When I lived with my ex in my owned home I paid all repairs/upkeep, we split bills and the interest portion of the mortgage 50:50 and I paid all of the repayment aspect on the mortgage.

Emmaki · 24/10/2024 20:29

workshy46 · 24/10/2024 16:13

So he gets to live rent free ? I don't see how that is fair.

He pays all the bills with no financial security. That is a lot of money each month. Bills can easily be £1000 a month nowadays,

PMAmostofthetime · 24/10/2024 20:30

@MrTiddlesTheCat

So let's say he's renting a room then as he's living there what should he pay for that? You are being totally unreasonable l. His DC also lives there so what about maintenance?

PassMeTheCookies · 24/10/2024 20:33

We're in the same situation. DP moved into my home. We pay 50/50 each. This was at his insistence. Our 50/50 comes to £500 each a month, and he'd been paying £650 in rent alone before he moved in for a studio flat, without bills. So he was happy paying £500 a month as it was a saving for him, and said he'd be paying rent elsewhere so was only fair to pay a portion here.

He's been here six years now. In the past few years, he's paid for the drive to be done, paid 50% towards the bathroom, and most recently has paid out a high amount on building works and kitchen extension. His view is, even if anything happened between us, it's his children's home so he'll pay for it.

I will offset this by saying though, he does have his own house he rents out, so has his own asset, which I appreciate makes a difference, as he wouldn't be able to rent that out if he wasn't living here.

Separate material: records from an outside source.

/-- The ball `{z | v(z - 1) < γ}` around `1` is open in `F` (it is a neighbourhood of each of its
points by the ultrametric inequality). [folklore] -/
private lemma isOpen_setOf_valuation_sub_one_lt (γ : (ValueGroupWithZero F)ˣ) :
    IsOpen {z : F | valuation F (z - 1) < γ} := by
  rw [isOpen_iff_mem_nhds]
  intro z₀ hz₀
  rw [IsValuativeTopology.mem_nhds_iff']
  refine ⟨γ, fun z hz => ?_⟩
  have : z - 1 = (z - z₀) + (z₀ - 1) := by ring
  simp only [Set.mem_setOf_eq] at hz hz₀ ⊢
  rw [this]
  exact Valuation.map_add_lt _ hz hz₀

/-- **Congruence subgroups form a basis of open subgroups at `1` in `Fˣ`**: every neighbourhood
`V` of `1` in `Fˣ` contains an open subgroup, namely `{u | v(u - 1) < γ, v(u - 1) < 1}` for a
suitable `γ` (for `γ ≤ 1` this is `1 + 𝔭^k`; Bushnell–Henniart 2006, §1.1). The subgroup is built
inside the proof (closure under `*` and `⁻¹` by the ultrametric inequality, openness from
`Units.continuous_val`, smallness from `Units.isEmbedding_val₀` and
`IsValuativeTopology.mem_nhds_iff'`). [cite: BushnellHenniart2006, §1.1] -/
theorem exists_isOpen_subgroup_units_subset {V : Set Fˣ} (hV : V ∈ 𝓝 (1 : Fˣ)) :
    ∃ H : Subgroup Fˣ, IsOpen (H : Set Fˣ) ∧ (H : Set Fˣ) ⊆ V := by
  rw [Units.isEmbedding_val₀.nhds_eq_comap, Filter.mem_comap] at hV
  obtain ⟨N, hN, hNV⟩ := hV
  rw [Units.val_one, IsValuativeTopology.mem_nhds_iff'] at hN
  obtain ⟨γ, hγ⟩ := hN
  -- `v(a) = 1` whenever `v(a - 1) < 1`
  have hval : ∀ a : Fˣ, valuation F ((a : F) - 1) < 1 → valuation F (a : F) = 1 := by
    intro a ha1
    have : (a : F) = 1 + ((a : F) - 1) := by ring
    rw [this, Valuation.map_add_eq_of_lt_left _ (by rwa [map_one]), map_one]
  let H : Subgroup Fˣ :=
    { carrier := {u | valuation F ((u : F) - 1) < γ ∧ valuation F ((u : F) - 1) < 1}
      one_mem' := by
        simp only [Set.mem_setOf_eq, Units.val_one, sub_self, map_zero]
        exact ⟨zero_lt_iff.2 γ.ne_zero, zero_lt_one⟩
      mul_mem' := by
        rintro a b ⟨haγ, ha1⟩ ⟨hbγ, hb1⟩
        have hva := hval a ha1
        have hab : ((a * b : Fˣ) : F) - 1 = (a : F) * ((b : F) - 1) + ((a : F) - 1) := by
          push_cast; ring
        simp only [Set.mem_setOf_eq]
        rw [hab]
        refine ⟨Valuation.map_add_lt _ ?_ haγ, Valuation.map_add_lt _ ?_ ha1⟩
        · rwa [map_mul, hva, one_mul]
        · rwa [map_mul, hva, one_mul]
      inv_mem' := by
        rintro a ⟨haγ, ha1⟩
        have hva := hval a ha1
        have hinv : ((a⁻¹ : Fˣ) : F) - 1 = ((a⁻¹ : Fˣ) : F) * (1 - (a : F)) := by
          rw [mul_sub, mul_one, Units.inv_mul]
        have hvinv : valuation F ((a⁻¹ : Fˣ) : F) = 1 := by
          have h := congrArg (valuation F) a.inv_mul
          rw [map_mul, map_one, hva, mul_one] at h
          exact h
        simp only [Set.mem_setOf_eq]
        rw [hinv, map_mul, hvinv, one_mul, Valuation.map_sub_swap]
        exact ⟨haγ, ha1⟩ }
  refine ⟨H, ?_, fun u hu => hNV (hγ hu.1)⟩
  have hset : (H : Set Fˣ) =
      Units.val ⁻¹' ({z : F | valuation F (z - 1) < γ} ∩ {z : F | valuation F (z - 1) < 1}) := by
    ext u
    exact Iff.rfl
  rw [hset]
  exact ((isOpen_setOf_valuation_sub_one_lt γ).inter
    (by simpa using isOpen_setOf_valuation_sub_one_lt (F := F) 1)).preimage Units.continuous_val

TheSilkWorm · 24/10/2024 20:39

PMAmostofthetime · 24/10/2024 20:30

@MrTiddlesTheCat

So let's say he's renting a room then as he's living there what should he pay for that? You are being totally unreasonable l. His DC also lives there so what about maintenance?

What maintenance?? He's already paying towards the costs of raising the DC. They aren't separated.

arethereanyleftatall · 24/10/2024 20:43

MaroonyBalloony · 24/10/2024 20:29

When I lived with my ex in my owned home I paid all repairs/upkeep, we split bills and the interest portion of the mortgage 50:50 and I paid all of the repayment aspect on the mortgage.

Lol, that was what I was trying to say and it took me three paragraphs of xs and ys 😂 yours is much clearer. I forgot the word repayment.

burnoutbabe · 24/10/2024 21:03

PassMeTheCookies · 24/10/2024 20:33

We're in the same situation. DP moved into my home. We pay 50/50 each. This was at his insistence. Our 50/50 comes to £500 each a month, and he'd been paying £650 in rent alone before he moved in for a studio flat, without bills. So he was happy paying £500 a month as it was a saving for him, and said he'd be paying rent elsewhere so was only fair to pay a portion here.

He's been here six years now. In the past few years, he's paid for the drive to be done, paid 50% towards the bathroom, and most recently has paid out a high amount on building works and kitchen extension. His view is, even if anything happened between us, it's his children's home so he'll pay for it.

I will offset this by saying though, he does have his own house he rents out, so has his own asset, which I appreciate makes a difference, as he wouldn't be able to rent that out if he wasn't living here.

Which is fine.

As long as you are happy for him to claim a share of the property if you split up and have an expensive legal fight to defend any case. Or pay him off just to avoid paying lawyers.